Plusieurs membres Le renvoi au comité de législation!

M. Lequinio. J'observe que la Constitution française ne reconnaît plus le mariage que comme contrat civil; qu'elle ne l'envisage aucunement sous ses rapports avec les religions, quelles qu'elles puissent être. Il est infiniment important que les législateurs saisissent toutes les occasions possibles de rendre sensible à tous les citoyens là ligne de démarcation qui existe entre les matières religieuses et les matières politiques; car c'est de là seul que peut résulter enfin l'esprit de tolérance, si nécessaire à la paix intérieure. Il n'y a plus dans le royaume, pour le législateur philosophe, ni protestants, ni juifs, ni catholiques, mais seulement des citoyens français. Cliaque citoyen est donc le maitre d'accompagner son mariage des cérémonies qui lui conviendront le mieux, et suivant son culte particulier, mais les lois ne voient cette union que comme contrat civil, et ne peuvent l'envisager que sous ses rapports avec l'ordre civil. Il ne peut donc y avoir aucune difficulté dans la discussion à laquelle pourrait donner lieu l'affaire qu'on vous présente; c'est un point de droit décidé par l'article 7 du titre II de la Constitution; il est inutile de renvoyer à votre comité. Je demande que l'on passe à l'ordre du jour sur la pétition du sieur Thierry.

(L'Assemblée passe à l'ordre du jour motivé sur ce que la Constitution ne considère le mariage que comme contrat civil.)

M. Bonnemère, au nom du comité de législation, fait un rapport (1) sur les tentatives de vol

(1) Bibliothèque nationale: Assemblée législative, Législation, tome I, no 29.

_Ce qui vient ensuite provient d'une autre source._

/-
Copyright (c) 2026 the pub-hodgecm-mathlib formalisation cell (harness21).  Prover seat hodgecm-mathlib-LH4-p07 (g9), req620 Track A «(D-RAM) FOUR-FRAME» squad
(STAGE-1b, row-(2) lineage; dealer LH4-plan (g13) WORD #58 RULING A ∕ #59 ∕ #64: owner of the two-literal census law of `lev_{a,m}`, hand (T5-P-coneΔ)-RamK), 2026-09-04.
-/
import Summits.HodgeConjecture.HodgeConjecture.Theorems.F0P3cDyRamToricCensusSumRamKCut   -- ★ p859753 (this seat): `toricCensusSum_ramK_cut` (T5s-RamK with a diagonal cutoff)
import HarnessLib

/-!
# Crux `H413`, line LH4 «(D-RAM) FOUR-FRAME» — STAGE-1b, row (2): (T5-P-coneΔ-R2)-RamK, ALIVE OFFSET «THE CUT WELD DOES NOT SEE THE SCALED MULTIPLIER'S ALIVE SHIFT»
# `hvTop` with `2j + d ≤ 2jl + 1 + e` in place of `2j + d ≤ 2jl + 1`, cutoff `C + d ≤ m + jl + 1` ⇒ the cut weld has ★ p859753's value VERBATIM

Cell `hodgecm-mathlib` (D-0151), FLOOR 0, crux item H413 = `stmt-HodgeConjecture-24833`, route of record `HCCMUnconditional`; squad F0∕P3c∕LH4; lane
`--supports stmt-HodgeConjecture-24833 --as helper` (count-neutral; pays NO tier-0 row).  THEOREMS ONLY (no `def`, no instance, no notation, no `sorry`, default heartbeats).
OWNER'S ORGAN №4 for the END `levels_typeTwo_censusLaw`.

THE POINT.  The cone cells of a template piece `lev_{a′,b′}` are the cells of the SCALED multiplier `μ₁ = (jE c)⁻¹(lam − jE u₀₀)`, `|jE c| = |jE ϖ|^{a′}` (★ p859713).  Their generic ∕
off-diagonal tables are ★ (D0)–(D2) at `μ₁`'s tokens `(m₁, jl₁) = (m − a′, jl − a′)` (type-free ★ `ncard_levelSetDep_zero ∕ _offDiag ∕ _diag_low`, any multiplier), and the top
diagonal's INDEX form is ★ `ncard_levelSetDep_top_mul_eq_of_ramK_of_frame` (any multiplier); but the top cells' ALIVE law is a law of the element's twist `κ = ρμ∕μ = ρμ₁∕μ₁` and of the
unit `z` of the two line models (★ F0P3-p01 (g33) `…RamKTopValue` §3: `ALIVE(z, c′) ⟺ c′ + d ≤ jl + 1 ∧ …` with the UNSCALED conductor `jl = jl₁ + a′`), so in `μ₁`'s tokens the
`hvTop` sentence of ★ T5s reads with the alive condition `2j + d ≤ 2jl₁ + 1 + a′` — an OFFSET `e = a′`.  THIS FILE shows the offset is invisible to the CUT weld: under
`C + d ≤ m + jl + 1` (near `1`: `D = b′ − 2a′ ≥ d − 1`, true for `sq_{m*}`, `lev_{ℓ₀,m*}`, `lev_{ℓ₀+1,m*}`) every top cell inside the cutoff has `2j + d ≤ 2jl + 1`, so the tables may be
re-cut at the standard boundary without changing the cut sum, and ★ p859753 applies:
* §1 `cutSum_eq_of_agree_below_alive` — two table pairs agreeing off the band «top diagonal ∧ `2jl + 1 < 2j + d`» have equal cut sums when `C + d ≤ m + jl + 1`;
* §2 **`toricCensusSum_ramK_cut_offset`** — ★ T5s's binders with `hvTopE` (alive `2j + d ≤ 2jl + 1 + e`, any `e : ℕ`) + `(C) (hC : jl ≤ C) (hCe : C + d ≤ m + jl + 1)`: the cut weld
  `ε·Σ_jΣ_a q^a·[j + a ≤ C]·(vP − vM)` has ★ p859753's value (★ weld − the cut band).  Proof: re-cut tables `wP∕wM` (standard `hvTop`), §1, ★ p859753.
The same two steps transfer any future closed form of the cut weld in the flipped parity class (T5s♭) to offset tables; numeric twin `F0/P3c/LH4/LH4-p07/g9/LAW-FIT-RamK.v*.md`.
HONEST LABEL.  Count-neutral finite-sum bookkeeping over ℚ on ABSTRACT tables; the value of `e` for the pieces (`e = a′`) is the (D3♯) organ's to prove, not asserted here; no census law is
stated; `HC_CM` is proved only modulo the 7 printed citations (2 remaining named inputs: hLiu418 = `stmt-HodgeConjecture-24832`, h413 = `stmt-HodgeConjecture-24833`) until rung 0 closes.

## References
* [Kottwitz1986BaseChangeUnits] R. E. Kottwitz, *Base change for unit elements of Hecke algebras*, Compositio Math. 60 (1986): §1 pp. 240–241.
* [Rogawski1990] J. D. Rogawski, *Automorphic Representations of Unitary Groups in Three Variables*, Ann. of Math. Stud. 123 (1990): §4.9 Prop. 4.9.1 (b) p. 55, Lemma 4.9.3 p. 56.
* [Flicker1998UnitaryFL] Y. Z. Flicker, *Elementary proof of the fundamental lemma for a unitary group*, Canad. J. Math. 50 (1998): Prop. 7 p. 84 (the level tables).
-/

set_option autoImplicit false

namespace Summit.HodgeConjecture.HodgeConjecture.Cruxes.H413.F0P3cDyRamToricCensusSumRamKCutOffset

open Finset
open Summit.HodgeConjecture.HodgeConjecture.Cruxes.H413.F0P3cDyRamToricCensusSumRamKCut (toricCensusSum_ramK_cut)

/-! ## §1 Tables agreeing below the alive boundary have equal cut sums -/

/-- **THE CUT SUM DOES NOT SEE THE CELLS BEYOND THE ALIVE BOUNDARY.**  Two table pairs `(vP, vM)`, `(wP, wM)` agreeing on every cell except possibly on top-diagonal cells
(`j + m = jl + a`) beyond the standard alive boundary (`2jl + 1 < 2j + d`) have the same cut sum as soon as `C + d ≤ m + jl + 1` (those cells are cut).
[cite: Kottwitz1986BaseChangeUnits, §1 pp. 240–241] -/
theorem cutSum_eq_of_agree_below_alive (x : ℚ) {d jl m C : ℕ} (hCe : C + d ≤ m + jl + 1) (vP vM wP wM : ℕ → ℕ → ℚ)
    (hagree : ∀ j a, ¬ (j + m = jl + a ∧ 2 * jl + 1 < 2 * j + d) → vP j a = wP j a ∧ vM j a = wM j a) :
    ∑ j ∈ range (jl + 1), ∑ a ∈ range (jl + 2), x ^ a * (if j + a ≤ C then vP j a - vM j a else 0) =
      ∑ j ∈ range (jl + 1), ∑ a ∈ range (jl + 2), x ^ a * (if j + a ≤ C then wP j a - wM j a else 0) := by
  refine sum_congr rfl fun j _ => sum_congr rfl fun a _ => ?_
  by_cases hcut : j + a ≤ C
  · have hna : ¬ (j + m = jl + a ∧ 2 * jl + 1 < 2 * j + d) := by omega
    obtain ⟨hP, hM⟩ := hagree j a hna
    rw [hP, hM]
  · rw [if_neg hcut, if_neg hcut]

/-! ## §2 The cut weld with an alive offset -/

/-- **(T5-P-coneΔ-R2)-RamK WITH AN ALIVE OFFSET.**  ★ T5s `toricCensusSum_ramK`'s binders with the top rows' alive condition SHIFTED to `2j + d ≤ 2jl + 1 + e` (`hvTopE`; the
cells of a SCALED multiplier `μ₁ = (jE c)⁻¹(lam − jE u₀₀)`, `|jE c| = |jE ϖ|^{a′}`, are alive up to the UNSCALED conductor: `e = a′`), a cutoff `C` with `jl ≤ C` and `C + d ≤ m + jl + 1`
(the offset band is cut): the cut weld has ★ p859753's value VERBATIM. [cite: Kottwitz1986BaseChangeUnits, §1 pp. 240–241] [cite: Rogawski1990, §4.9 Prop. 4.9.1 (b) p. 55, Lemma 4.9.3 p. 56]
[cite: Flicker1998UnitaryFL, Prop. 7 p. 84] -/
theorem toricCensusSum_ramK_cut_offset (q : ℕ) {d jl m : ℕ} (ε : ℚ) (hq : 2 ≤ q) (hd : 2 ≤ d) (hjl : jl % 2 = d % 2) (hjlS : 3 * d ≤ jl + 2 + 2 * (d % 2))
    (hpar : m % 2 = d % 2) (hmS : d - d % 2 ≤ m + 1) (hm : m ≤ jl) (hε : ε = 1 ∨ (ε = -1 ∧ jl + 2 ≤ m + 2 * d))
    (nP nM vP vM : ℕ → ℕ → ℚ)
    (hnP : ∀ j a, nP j a = ((if j = 0 then (if a = 0 then 1 else 0) else if j < a ∨ (j - a) % 2 = 1 then 0
      else if a = j then (if 2 ≤ d then q ^ j else (q - 1) * q ^ (j - 1)) else if a = 0 then (if 2 * d ≤ j + 1 then 2 else 1) * q ^ (j / 2)
      else if j - a + 2 < 2 * d then (q - 1) * q ^ (j - 1 - (j - a) / 2) else if j - a + 2 = 2 * d then (q - 2) * q ^ (j - d)
      else 2 * (q - 1) * q ^ (j - 1 - (j - a) / 2) : ℕ) : ℚ))
    (hnM : ∀ j a, nM j a = ((if j = 0 then (if a = 0 then 1 else 0) else if j < a ∨ (j - a) % 2 = 1 then 0
      else if a = j then (if 2 ≤ d then q ^ j else (q + 1) * q ^ (j - 1)) else if a = 0 then (if j + 2 ≤ 2 * d then q ^ (j / 2) else 0)
      else if j - a + 2 < 2 * d then (q - 1) * q ^ (j - 1 - (j - a) / 2) else if j - a + 2 = 2 * d then q ^ (j - d + 1) else 0 : ℕ) : ℚ))
    (hvGen : ∀ j a, (a ≤ m ∧ (j + a ≤ m ∨ (2 * a ≤ m ∧ j + a ≤ jl))) → vP j a = nP j a ∧ vM j a = nM j a)
    (hvOff : ∀ j a, ¬ (a ≤ m ∧ (j + a ≤ m ∨ (2 * a ≤ m ∧ j + a ≤ jl))) → j + m ≠ jl + a → vP j a = 0 ∧ vM j a = 0)
    (e : ℕ)
    (hvTopE : ∀ j a, ¬ (a ≤ m ∧ (j + a ≤ m ∨ (2 * a ≤ m ∧ j + a ≤ jl))) → j + m = jl + a →
      (vP j a = if 2 * j + d ≤ 2 * jl + 1 + e ∧ (j + a + 2 ≤ m + 2 * d ∨ ε = 1) then (if j + a + 2 ≤ m + 2 * d then 1 else 2) * (q : ℚ) ^ (j - (j + a - m + 1) / 2) else 0) ∧
      (vM j a = if 2 * j + d ≤ 2 * jl + 1 + e ∧ (j + a + 2 ≤ m + 2 * d ∨ ε = -1) then (if j + a + 2 ≤ m + 2 * d then 1 else 2) * (q : ℚ) ^ (j - (j + a - m + 1) / 2) else 0))
    (C : ℕ) (hC : jl ≤ C) (hCe : C + d ≤ m + jl + 1) :
    ε * ∑ j ∈ range (jl + 1), ∑ a ∈ range (jl + 2), (q : ℚ) ^ a * (if j + a ≤ C then vP j a - vM j a else 0) =
      (q : ℚ) ^ m * (2 * ∑ i ∈ range ((jl - d) / 2 + 1), (q : ℚ) ^ i - 2 * ∑ i ∈ range (d - d % 2), (q : ℚ) ^ i) -
        2 * ∑ a ∈ (range (jl + 2)).filter (fun a => a ≤ m ∧ C + m < jl + 2 * a ∧ 2 * m + 2 * d < jl + 2 * a + 2 ∧ 2 * a + d ≤ 2 * m + 1), (q : ℚ) ^ (a + jl / 2) := by
  classical
  -- the standard-alive tables: the given ones, re-cut at `2j + d ≤ 2jl + 1` on the top diagonal
  set wP : ℕ → ℕ → ℚ := fun j a => if ¬ (a ≤ m ∧ (j + a ≤ m ∨ (2 * a ≤ m ∧ j + a ≤ jl))) ∧ j + m = jl + a then
      (if 2 * j + d ≤ 2 * jl + 1 ∧ (j + a + 2 ≤ m + 2 * d ∨ ε = 1) then (if j + a + 2 ≤ m + 2 * d then 1 else 2) * (q : ℚ) ^ (j - (j + a - m + 1) / 2) else 0)
    else vP j a with hwP
  set wM : ℕ → ℕ → ℚ := fun j a => if ¬ (a ≤ m ∧ (j + a ≤ m ∨ (2 * a ≤ m ∧ j + a ≤ jl))) ∧ j + m = jl + a then
      (if 2 * j + d ≤ 2 * jl + 1 ∧ (j + a + 2 ≤ m + 2 * d ∨ ε = -1) then (if j + a + 2 ≤ m + 2 * d then 1 else 2) * (q : ℚ) ^ (j - (j + a - m + 1) / 2) else 0)
    else vM j a with hwM
  have hwGen : ∀ j a, (a ≤ m ∧ (j + a ≤ m ∨ (2 * a ≤ m ∧ j + a ≤ jl))) → wP j a = nP j a ∧ wM j a = nM j a := fun j a hg => by
    obtain ⟨h1, h2⟩ := hvGen j a hg
    rw [hwP, hwM]; dsimp only
    rw [if_neg (fun h => h.1 hg), if_neg (fun h => h.1 hg), h1, h2]
    exact ⟨rfl, rfl⟩
  have hwOff : ∀ j a, ¬ (a ≤ m ∧ (j + a ≤ m ∨ (2 * a ≤ m ∧ j + a ≤ jl))) → j + m ≠ jl + a → wP j a = 0 ∧ wM j a = 0 := fun j a hg hoff => by
    obtain ⟨h1, h2⟩ := hvOff j a hg hoff
    rw [hwP, hwM]; dsimp only
    rw [if_neg (fun h => hoff h.2), if_neg (fun h => hoff h.2), h1, h2]
    exact ⟨rfl, rfl⟩
  have hwTop : ∀ j a, ¬ (a ≤ m ∧ (j + a ≤ m ∨ (2 * a ≤ m ∧ j + a ≤ jl))) → j + m = jl + a →
      (wP j a = if 2 * j + d ≤ 2 * jl + 1 ∧ (j + a + 2 ≤ m + 2 * d ∨ ε = 1) then (if j + a + 2 ≤ m + 2 * d then 1 else 2) * (q : ℚ) ^ (j - (j + a - m + 1) / 2) else 0) ∧
      (wM j a = if 2 * j + d ≤ 2 * jl + 1 ∧ (j + a + 2 ≤ m + 2 * d ∨ ε = -1) then (if j + a + 2 ≤ m + 2 * d then 1 else 2) * (q : ℚ) ^ (j - (j + a - m + 1) / 2) else 0) :=
    fun j a hg htop => by
    have hc : ¬ (a ≤ m ∧ (j + a ≤ m ∨ (2 * a ≤ m ∧ j + a ≤ jl))) ∧ j + m = jl + a := ⟨hg, htop⟩
    rw [hwP, hwM]; dsimp only
    rw [if_pos hc, if_pos hc]
    exact ⟨rfl, rfl⟩
  -- the two cut sums agree: the tables differ only on top cells beyond the standard alive boundary, and those are cut
  have hagree : ∀ j a, ¬ (j + m = jl + a ∧ 2 * jl + 1 < 2 * j + d) → vP j a = wP j a ∧ vM j a = wM j a := fun j a hna => by
    rw [hwP, hwM]; dsimp only
    by_cases hcase : ¬ (a ≤ m ∧ (j + a ≤ m ∨ (2 * a ≤ m ∧ j + a ≤ jl))) ∧ j + m = jl + a
    · rw [if_pos hcase, if_pos hcase]
      obtain ⟨hP, hM⟩ := hvTopE j a hcase.1 hcase.2
      have halive : 2 * j + d ≤ 2 * jl + 1 := by
        by_contra hlt
        exact hna ⟨hcase.2, by omega⟩
      have hiffP : (2 * j + d ≤ 2 * jl + 1 + e ∧ (j + a + 2 ≤ m + 2 * d ∨ ε = 1)) ↔ (2 * j + d ≤ 2 * jl + 1 ∧ (j + a + 2 ≤ m + 2 * d ∨ ε = 1)) := by
        constructor <;> rintro ⟨h1, h2⟩ <;> exact ⟨by omega, h2⟩
      have hiffM : (2 * j + d ≤ 2 * jl + 1 + e ∧ (j + a + 2 ≤ m + 2 * d ∨ ε = -1)) ↔ (2 * j + d ≤ 2 * jl + 1 ∧ (j + a + 2 ≤ m + 2 * d ∨ ε = -1)) := by
        constructor <;> rintro ⟨h1, h2⟩ <;> exact ⟨by omega, h2⟩
      rw [hP, hM, if_congr hiffP rfl rfl, if_congr hiffM rfl rfl]
      exact ⟨rfl, rfl⟩
    · rw [if_neg hcase, if_neg hcase]
      exact ⟨rfl, rfl⟩
  rw [cutSum_eq_of_agree_below_alive (q : ℚ) hCe vP vM wP wM hagree]
  exact toricCensusSum_ramK_cut q ε hq hd hjl hjlS hpar hmS hm hε nP nM wP wM hnP hnM hwGen hwOff hwTop C hC

end Summit.HodgeConjecture.HodgeConjecture.Cruxes.H413.F0P3cDyRamToricCensusSumRamKCutOffset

et autres crimes et présente deux projets de décret (1), le premier tendant à déclarer qu'il n'y a pas lieu à délibérer sur diverses procédures, lettres et pétitions envoyées à l'Assemblée par certains tribunaux; le second, tendant à assimiler, au point de vue pénal, la tentative de crime au crime lui-même; il s'exprime ainsi :

Messieurs, le Code pénal ne contient aucunes dispositions contre les tentatives de vol et de plusieurs autres crimes; on ne peut cependant douter que des projets criminels, suivis d'un commencement d'exécution, tels que l'escalade, l'usage et le nantissement des fausses clefs, l'introduction furtive dans les lieux suspects, les effractions et autres faits de ce genre, ne soient des actions répréhensibles, en les considérant isolément et indépendamment de l'effet qui aurait été arrêté par des circonstances fortuites. Déjà l'expérience a fait connaître la nécessité de réprimer les tentatives de vol, et vous avez chargé votre comité de législation de présenter à ce sujet une disposition additionnelle au Code pénal; mais il s'est aperçu, d'un côté, que la disposition supplétive ne serait pas complète si elle se bornait aux seules tentatives du vol, puisque plusieurs autres espèces de crimes peuvent être accompagnées ou précédées de circonstances extérieures qui ne laissent aucun doute sur l'intention coupable de leur auteur; de l'autre, que les tribunaux ne bornent pas leur attente à celle d'une loi qui fixe leur incertitude pour l'avenir, mais qu'ils ont fait dépendre la prononciation du jugement qu'ils ont à rendre sur des affaires instruites de la loi additionnelle dont ils sollicitent l'émission. Ces tribunaux, en déclarant la conviction acquise de certains délits, ont sursis la prononciation définitive et ont transmis au Corps législatif, par l'organe des ministres, les jugements qui prononcent cette surséance; cependant le cours de la justice est interrompu, et les prévenus restent incarcérés, quoiqu'il ne se trouve aucune loi en vertu de laquelle on puisse leur infliger une peine.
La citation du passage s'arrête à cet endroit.